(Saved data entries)
--- --- ---

import Literature.AlgebraicGeometry.AbelianSchemes.DualIsogenyMul
import Literature.AlgebraicGeometry.AbelianSchemes.DualIsogenyMulN
import Literature.AlgebraicGeometry.AbelianSchemes.AbelianSchemeDualIsogenyHom
import Literature.AlgebraicGeometry.AbelianSchemes.AbelianSchemeDualIsogenyComp
import Literature.AlgebraicGeometry.AbelianSchemes.AbelianSchemeQuotientPolarizationIdentity
import Literature.AlgebraicGeometry.AbelianSchemes.AbelianSchemeOverRingAction
import HarnessLib

/-!
# The DUAL ring action `ι^∨ : 𝒪 → End(Â)`, `a ↦ ι(a)^∨`, of a ring action `ι : 𝒪 → End(A)` ([MumfordAV1970] §15; [RSZ2020] §3.2)

Topic `Literature/AlgebraicGeometry/AbelianSchemes`, namespace `Literature.AlgebraicGeometry.AbelianSchemes.AbelianSchemeOver` (one construction with body + proved
theorems; no named fact, no `sorry`, no `instance`, no notation; base `S` REDUCED and locally Noetherian, unit hypothesis `hD` — the standing hypotheses of
★ `dualIsogenyOver_mulN` ∕ ★ `isMonHom_dualIsogenyOver` ∕ ★ `dualIsogenyOver_mul`).  Cell `hodgecm-mathlib`, F0/P6 «MOD», organ **(D1)** of the Serre-tensor
family (the `𝒪`-structure on `Â` needed for a dual pair ∕ polarisation ON `A ⊗_𝒪 𝔟`: `(A ⊗_𝒪 𝔟)^∨ = Â ⊗_𝒪 𝔟^∨` with `Â` an `𝒪`-abelian scheme through `ι^∨`), over ★
(D-add) `DualIsogenyMul` (`(v₁v₂)^∨ = v₁^∨ v₂^∨`), ★ `DualIsogenyMulN` (`[n]^∨ = [n]`), ★ `AbelianSchemeDualIsogenyComp` (`(ψχ)^∨ = χ^∨ψ^∨`), ★
`AbelianSchemeDualIsogenyHom` (`ψ^∨` is a homomorphism), ★ `dualIsogenyOver_congr`; `--supports stmt-HodgeConjecture-24832`, count-neutral.  HC_CM is proved only
modulo the 2 remaining named inputs (hLiu418, h413) until rung 0 closes; this file discharges none of them.

## Mathematics

`f ↦ f^∨ : End(A) → End(Â)` is a unital ANTI-homomorphism of rings (`(fg)^∨ = g^∨f^∨`, `(f+g)^∨ = f^∨+g^∨`, `[n]^∨ = [n]`); composed with a ring action
`ι : 𝒪 → End(A)` of a COMMUTATIVE ring it is again a ring action `ι^∨(a) := ι(a)^∨` on `Â` ([MumfordAV1970] §15 Thm. 1; [RapoportSmithlingZhang2020Diagonal] §3.2:
the induced `𝒪_F`-action on `A^∨`, there composed with complex conjugation — the conjugation is a RING automorphism of `𝒪`, applied by the consumer).

## Contents

* `dualIsogenyOver_id'` (`(𝟙)^∨ = 𝟙`), `dualIsogenyOver_unit'` (`(1)^∨ = 1`) — from ★ `dualIsogenyOver_mulN` at `n = 1, 0`;
* **`RingAction.dual act D hD : D.hat.RingAction O`** with **`RingAction.dual_i : (act.dual D hD).i a = dualIsogenyOver (act.i a) D D`**.

## References
* [MumfordAV1970] D. Mumford, *Abelian Varieties* (1970), §15 Thm. 1 (p. 143).
* [MilneAV2008] J. S. Milne, *Abelian Varieties* (2008), I §9 Thm. 9.1 (p. 42).
* [RapoportSmithlingZhang2020Diagonal] M. Rapoport, B. Smithling, W. Zhang (2020), §3.2 (the `𝒪_F`-action on the dual).
* Tree: ★ `DualIsogenyMul`, ★ `DualIsogenyMulN`, ★ `AbelianSchemeDualIsogenyComp`, ★ `AbelianSchemeDualIsogenyHom`, ★ `AbelianSchemeOverRingAction`.
-/

noncomputable section

universe u

open CategoryTheory CategoryTheory.Limits AlgebraicGeometry MonoidalCategory CartesianMonoidalCategory
open scoped MonObj

namespace Literature.AlgebraicGeometry.AbelianSchemes

namespace AbelianSchemeOver

variable {S : Scheme.{u}} [IsReduced S] [IsLocallyNoetherian S] {A : AbelianSchemeOver S} (D : A.DualPair)
  (hD : Nonempty ((Scheme.Modules.pullback (DualPair.unitHatSlice D)).obj D.P ≅ SheafOfModules.unit _))

namespace DualPair

include hD in
/-- `(𝟙_A)^∨ = 𝟙_{Â}` (★ `[n]^∨ = [n]` at `n = 1`). [cite: MumfordAV1970, §15 Thm. 1 (p. 143)] -/
theorem dualIsogenyOver_id' : dualIsogenyOver (𝟙 A.X) D D = 𝟙 D.hat.X := by
  haveI : IsCommMonObj A.X := A.isCommMonObj_of_isReduced_base
  exact (dualIsogenyOver_congr D D (ψ₁ := 𝟙 A.X) (ψ₂ := A.mulN 1) (by rw [mulN_def, pow_one])).trans
    ((D.dualIsogenyOver_mulN hD 1).trans (by rw [mulN_def, pow_one]))

include hD in
/-- `(1)^∨ = 1` for the unit homomorphism `1 = [0] : A → A` (★ `[n]^∨ = [n]` at `n = 0`). [cite: MumfordAV1970, §15 Thm. 1 (p. 143)] -/
theorem dualIsogenyOver_unit' [IsMonHom (1 : A.X ⟶ A.X)] : dualIsogenyOver (1 : A.X ⟶ A.X) D D = 1 := by
  haveI : IsCommMonObj A.X := A.isCommMonObj_of_isReduced_base
  exact (dualIsogenyOver_congr D D (ψ₁ := (1 : A.X ⟶ A.X)) (ψ₂ := A.mulN 0) (by rw [mulN_def, pow_zero])).trans
    ((D.dualIsogenyOver_mulN hD 0).trans (by rw [mulN_def, pow_zero]))

end DualPair

namespace RingAction

variable {O : Type*} [CommRing O] (act : A.RingAction O)

/-- **The DUAL ring action `ι^∨` on `Â`**: `ι^∨(a) := ι(a)^∨ = dualIsogenyOver (ι a) D D`; it is a ring action because `f ↦ f^∨` is a unital additive
anti-homomorphism and `𝒪` is commutative. [cite: MumfordAV1970, §15 Thm. 1 (p. 143)] [cite: RapoportSmithlingZhang2020Diagonal, §3.2] -/
def dual : D.hat.RingAction O where
  i a := haveI := act.isMonHom a; DualPair.dualIsogenyOver (act.i a) D D
  isMonHom a := by
    haveI := act.isMonHom a
    exact DualPair.isMonHom_dualIsogenyOver (act.i a) D D hD hD
  i_one := by
    haveI := act.isMonHom (1 : O)
    exact (DualPair.dualIsogenyOver_congr D D (ψ₁ := act.i 1) (ψ₂ := 𝟙 A.X) act.i_one).trans (DualPair.dualIsogenyOver_id' D hD)
  i_mul a b := by
    haveI := act.isMonHom a
    haveI := act.isMonHom b
    haveI := act.isMonHom (a * b)
    -- `ι(ab) = ι(a) ≫ ι(b)` (commutativity), whose dual is `ι(b)^∨ ≫ ι(a)^∨`
    exact (DualPair.dualIsogenyOver_congr D D (ψ₁ := act.i (a * b)) (ψ₂ := act.i a ≫ act.i b)
      (by rw [act.i_mul, act.i_comm])).trans (DualPair.dualIsogenyOver_comp (act.i a) (act.i b) D D D)
  i_zero := by
    haveI := act.isMonHom (0 : O)
    haveI : IsMonHom (1 : A.X ⟶ A.X) := by rw [← act.i_zero]; exact act.isMonHom 0
    exact (DualPair.dualIsogenyOver_congr D D (ψ₁ := act.i 0) (ψ₂ := (1 : A.X ⟶ A.X)) act.i_zero).trans
      (DualPair.dualIsogenyOver_unit' D hD)
  i_add a b := by
    haveI := act.isMonHom a
    haveI := act.isMonHom b
    haveI := act.isMonHom (a + b)
    haveI : IsMonHom (act.i a * act.i b) := by rw [← act.i_add]; exact act.isMonHom (a + b)
    exact (DualPair.dualIsogenyOver_congr D D (ψ₁ := act.i (a + b)) (ψ₂ := act.i a * act.i b) (act.i_add a b)).trans
      (DualPair.dualIsogenyOver_mul D D hD (act.i a) (act.i b))

/-- `ι^∨(a) = ι(a)^∨` (definitional). [cite: MumfordAV1970, §15 Thm. 1 (p. 143)] -/
theorem dual_i (a : O) :
    (act.dual D hD).i a = (haveI := act.isMonHom a; DualPair.dualIsogenyOver (act.i a) D D) := rfl

end RingAction

end AbelianSchemeOver

end Literature.AlgebraicGeometry.AbelianSchemes

end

--- --- ---

*Goal of the exercise*:
Starting at the line that has "is proved only" in the records above, restate word for word every line until the one that has "exact (dualIsogenyOver_congr D D (ψ₁ := 𝟙", and include that one as well.

*Exercise answer*:
`AbelianSchemeDualIsogenyHom` (`ψ^∨` is a homomorphism), ★ `dualIsogenyOver_congr`; `--supports stmt-HodgeConjecture-24832`, count-neutral.  HC_CM is proved only
modulo the 2 remaining named inputs (hLiu418, h413) until rung 0 closes; this file discharges none of them.

## Mathematics

`f ↦ f^∨ : End(A) → End(Â)` is a unital ANTI-homomorphism of rings (`(fg)^∨ = g^∨f^∨`, `(f+g)^∨ = f^∨+g^∨`, `[n]^∨ = [n]`); composed with a ring action
`ι : 𝒪 → End(A)` of a COMMUTATIVE ring it is again a ring action `ι^∨(a) := ι(a)^∨` on `Â` ([MumfordAV1970] §15 Thm. 1; [RapoportSmithlingZhang2020Diagonal] §3.2:
the induced `𝒪_F`-action on `A^∨`, there composed with complex conjugation — the conjugation is a RING automorphism of `𝒪`, applied by the consumer).

## Contents

* `dualIsogenyOver_id'` (`(𝟙)^∨ = 𝟙`), `dualIsogenyOver_unit'` (`(1)^∨ = 1`) — from ★ `dualIsogenyOver_mulN` at `n = 1, 0`;
* **`RingAction.dual act D hD : D.hat.RingAction O`** with **`RingAction.dual_i : (act.dual D hD).i a = dualIsogenyOver (act.i a) D D`**.

## References
* [MumfordAV1970] D. Mumford, *Abelian Varieties* (1970), §15 Thm. 1 (p. 143).
* [MilneAV2008] J. S. Milne, *Abelian Varieties* (2008), I §9 Thm. 9.1 (p. 42).
* [RapoportSmithlingZhang2020Diagonal] M. Rapoport, B. Smithling, W. Zhang (2020), §3.2 (the `𝒪_F`-action on the dual).
* Tree: ★ `DualIsogenyMul`, ★ `DualIsogenyMulN`, ★ `AbelianSchemeDualIsogenyComp`, ★ `AbelianSchemeDualIsogenyHom`, ★ `AbelianSchemeOverRingAction`.
-/

noncomputable section

universe u

open CategoryTheory CategoryTheory.Limits AlgebraicGeometry MonoidalCategory CartesianMonoidalCategory
open scoped MonObj

namespace Literature.AlgebraicGeometry.AbelianSchemes

namespace AbelianSchemeOver

variable {S : Scheme.{u}} [IsReduced S] [IsLocallyNoetherian S] {A : AbelianSchemeOver S} (D : A.DualPair)
  (hD : Nonempty ((Scheme.Modules.pullback (DualPair.unitHatSlice D)).obj D.P ≅ SheafOfModules.unit _))

namespace DualPair

include hD in
/-- `(𝟙_A)^∨ = 𝟙_{Â}` (★ `[n]^∨ = [n]` at `n = 1`). [cite: MumfordAV1970, §15 Thm. 1 (p. 143)] -/
theorem dualIsogenyOver_id' : dualIsogenyOver (𝟙 A.X) D D = 𝟙 D.hat.X := by
  haveI : IsCommMonObj A.X := A.isCommMonObj_of_isReduced_base
  exact (dualIsogenyOver_congr D D (ψ₁ := 𝟙 A.X) (ψ₂ := A.mulN 1) (by rw [mulN_def, pow_one])).trans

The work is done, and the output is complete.